Exercise 2.4: Test independence of iris Species and binned Sepal.Length
Task: A botany student wants to know whether iris Species is related to flower size. Bin iris$Sepal.Length into "short" (under 5.5), "medium" (5.5 to under 6.5), and "long" (6.5 and above), build the Species by size table, run chisq.test() on the 3x3 table, and save the full result to ex_2_4.
Expected result:
#> Pearson's Chi-squared test
#>
#> data: iris_tab
#> X-squared = 90.81, df = 4, p-value < 2.2e-16
Difficulty: Intermediate
With the species-by-size table already built, the independence test needs nothing beyond the table itself.
Hand iris_tab to chisq.test() directly.
Click to reveal solution
Explanation: Degrees of freedom equal (3 - 1) * (3 - 1) = 4. The p-value is essentially zero because setosa is overwhelmingly short while virginica is overwhelmingly medium or long, with versicolor straddling between. The cells driving the chi-square statistic are exactly where Species and binned size disagree most, which exercise 3.4 quantifies through per-cell contributions.
Section 3. Effect size and residuals (4 problems)

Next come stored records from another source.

import Mathlib
import HarnessLib
import Literature.MathematicalPhysics.StatisticalMechanics.RenormalisationMapTermLipschitzSub
import Literature.MathematicalPhysics.StatisticalMechanics.RenormalisationMapLipschitzABKM
import Literature.MathematicalPhysics.StatisticalMechanics.RenormalisationMapCounting
import Literature.MathematicalPhysics.StatisticalMechanics.RenormalisationMapP2Fluct
import Literature.MathematicalPhysics.StatisticalMechanics.StrongWeightStepP1
import Literature.MathematicalPhysics.StatisticalMechanics.StrongNormExpLipschitz
import Literature.MathematicalPhysics.StatisticalMechanics.LinearisedMapABKMContraction

/-!
# The reblocked terms of the renormalisation map for the torus data: the summed Lipschitz bound over
# SUB-FAMILIES of the index set ([ABKM19] Lemma 9.6 at first order — concrete instance)

For the torus tower of the crux line `gnv` (`abkmNormParams`, `abkmWeightData` with the conclusions of
Theorem 7.1, `AbkmWeightBounds`) and a `(k+1)`-polymer `U`, the double sum over the `k`-polymers `X`
with `π(X) = U` and `X₁ ∈ 𝓟_k(X)` of the reblocked terms
`(e^{−H̃})^{U∖X} (e^{H̃})^{X∖U} (1 − e^{−H̃})^{X₁} R_{k+1}[P₂(e^{−H},K)(X∖X₁)]`
(`GradientRG.nextKStep_eq_sum`, with `H̃` any relevant Hamiltonian of scale-`k` norm `≤ τ ≤ 1/16`)
is Lipschitz in `(H̃, H, K)` in the norm `|·|_{T_{k+1}^{U*}, w_{k+1}^U}`, with the explicit per-term
constants of `RenormalisationMapTermLipschitz.tayNormLE_sum_reblockTerm_sub`:
`a₁ = a₂ = e^{1/4}` (Lemma 9.3, `StrongWeightABKM`), `a₃ = 8e^{1/4}τ`, `δᵢ = 16e^{3/8}‖H̃ − H̃'‖_{k,0}`
(`StrongNormExpLipschitz`), `g(X₂) = b_{P₂}·A_𝒫^{|X₂|_k}`, `ρ(X₂) = b'_{P₂}·A_𝒫^{|X₂|_k}`
(`RenormalisationMapP2Fluct`), the weight inequality `W_k^{U△X} W_k^{X₁} w_{k:k+1}^{X∖X₁} ≤ w_{k+1}^U`
(`StrongWeightStepP1.prod_strongWeight_sq_mul_midWeight_le_abkm`, using `X ⊆ U + [−(2^d−1)L^k, …]^d` for
`π(X) = U`), and the gauge chain `T_k^{B*}, T_k^{X₂*} ≤ T_{k+1}^{U*}`.

* **`tayNormLE_subsum_reblockTerm_sub_abkm`** — `RenormalisationMapLipschitzABKM.tayNormLE_sum_reblockTerm_sub_abkm`
  with the outer sum over any `𝓧' ⊆ {X : π(X) = U}` and the inner sum over any `𝓨(X) ⊆ 𝓟_k(X)` (the shape of
  the remainder sums of `RenormalisationMapRemainder.nextKStep_sub_opC_eq`).

This is CH12-PLAN §5 (c) of the line (the per-`(X,X₁)` hybrid bound, summed); the identification
`H̃ = H_{k+1} = A_kH + B_kK` and the subtraction of the linearisation `C_k` are the assembly step (e).
Everything is proved; no named fact.

## References
* S. Adams, S. Buchholz, R. Kotecký, S. Müller, arXiv:1910.13564, Lemma 9.6 (proof), Lemma 9.3, Lemma 9.4,
  Lemma 8.3 (iii), Lemma 8.1, Theorem 7.1 (w5)–(w6) [AdamsBuchholzKoteckyMuller2019].
-/

noncomputable section

namespace Literature.MathematicalPhysics.StatisticalMechanics.GradientRG

open scoped BigOperators Classical
open Finset Matrix
open Literature.MathematicalPhysics.StatisticalMechanics.TorusPolymer
  (IsPolymer blocks polys bprod blockOf thicken reblock mem_polys mem_blocks numBlocks isPolymer_blockOf
    thicken_mono thicken_mono_rad thicken_thicken subset_thicken)
open Literature.Barriers.CriticalPhenomena.LongRangePhi4.Polymer (IsConn components)
open Literature.MathematicalPhysics.QuantumFieldTheory

variable {d M : ℕ} [NeZero M]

Exercise 3.1: Compute Cramer's V for the Titanic class by survived table
Task: A data scientist reporting on ex_2_2 needs Cramer's V as the effect size measure alongside the p-value. Compute V = sqrt(chi_square / (n * (min(rows, cols) - 1))) using ex_2_2$statistic for the chi-square value and sum(ex_2_2$observed) for n, with rows = 4 and cols = 2, then save the single numeric value to ex_3_1.
Expected result:
#> [1] 0.294
Difficulty: Intermediate
Effect size rescales the raw statistic by the sample size and the smaller table dimension so it lands between 0 and 1.
Plug ex_2_2$statistic and sum(ex_2_2$observed) for n into sqrt(chisq / (n * (min(4, 2) - 1))), then round() to 3 places.
Click to reveal solution
Explanation: Cramer's V rescales chi-square onto the 0-to-1 interval so it can be compared across tables of different sizes and sample sizes. By Cohen's rule of thumb for a 1-df table, V around 0.1 is small, 0.3 medium, 0.5 large. The Titanic table lands at V = 0.29, a medium-sized effect: class explains a real but not overwhelming share of the survival variation. The vcd::assocstats() function will print V along with phi and the contingency coefficient if you prefer not to compute it by hand.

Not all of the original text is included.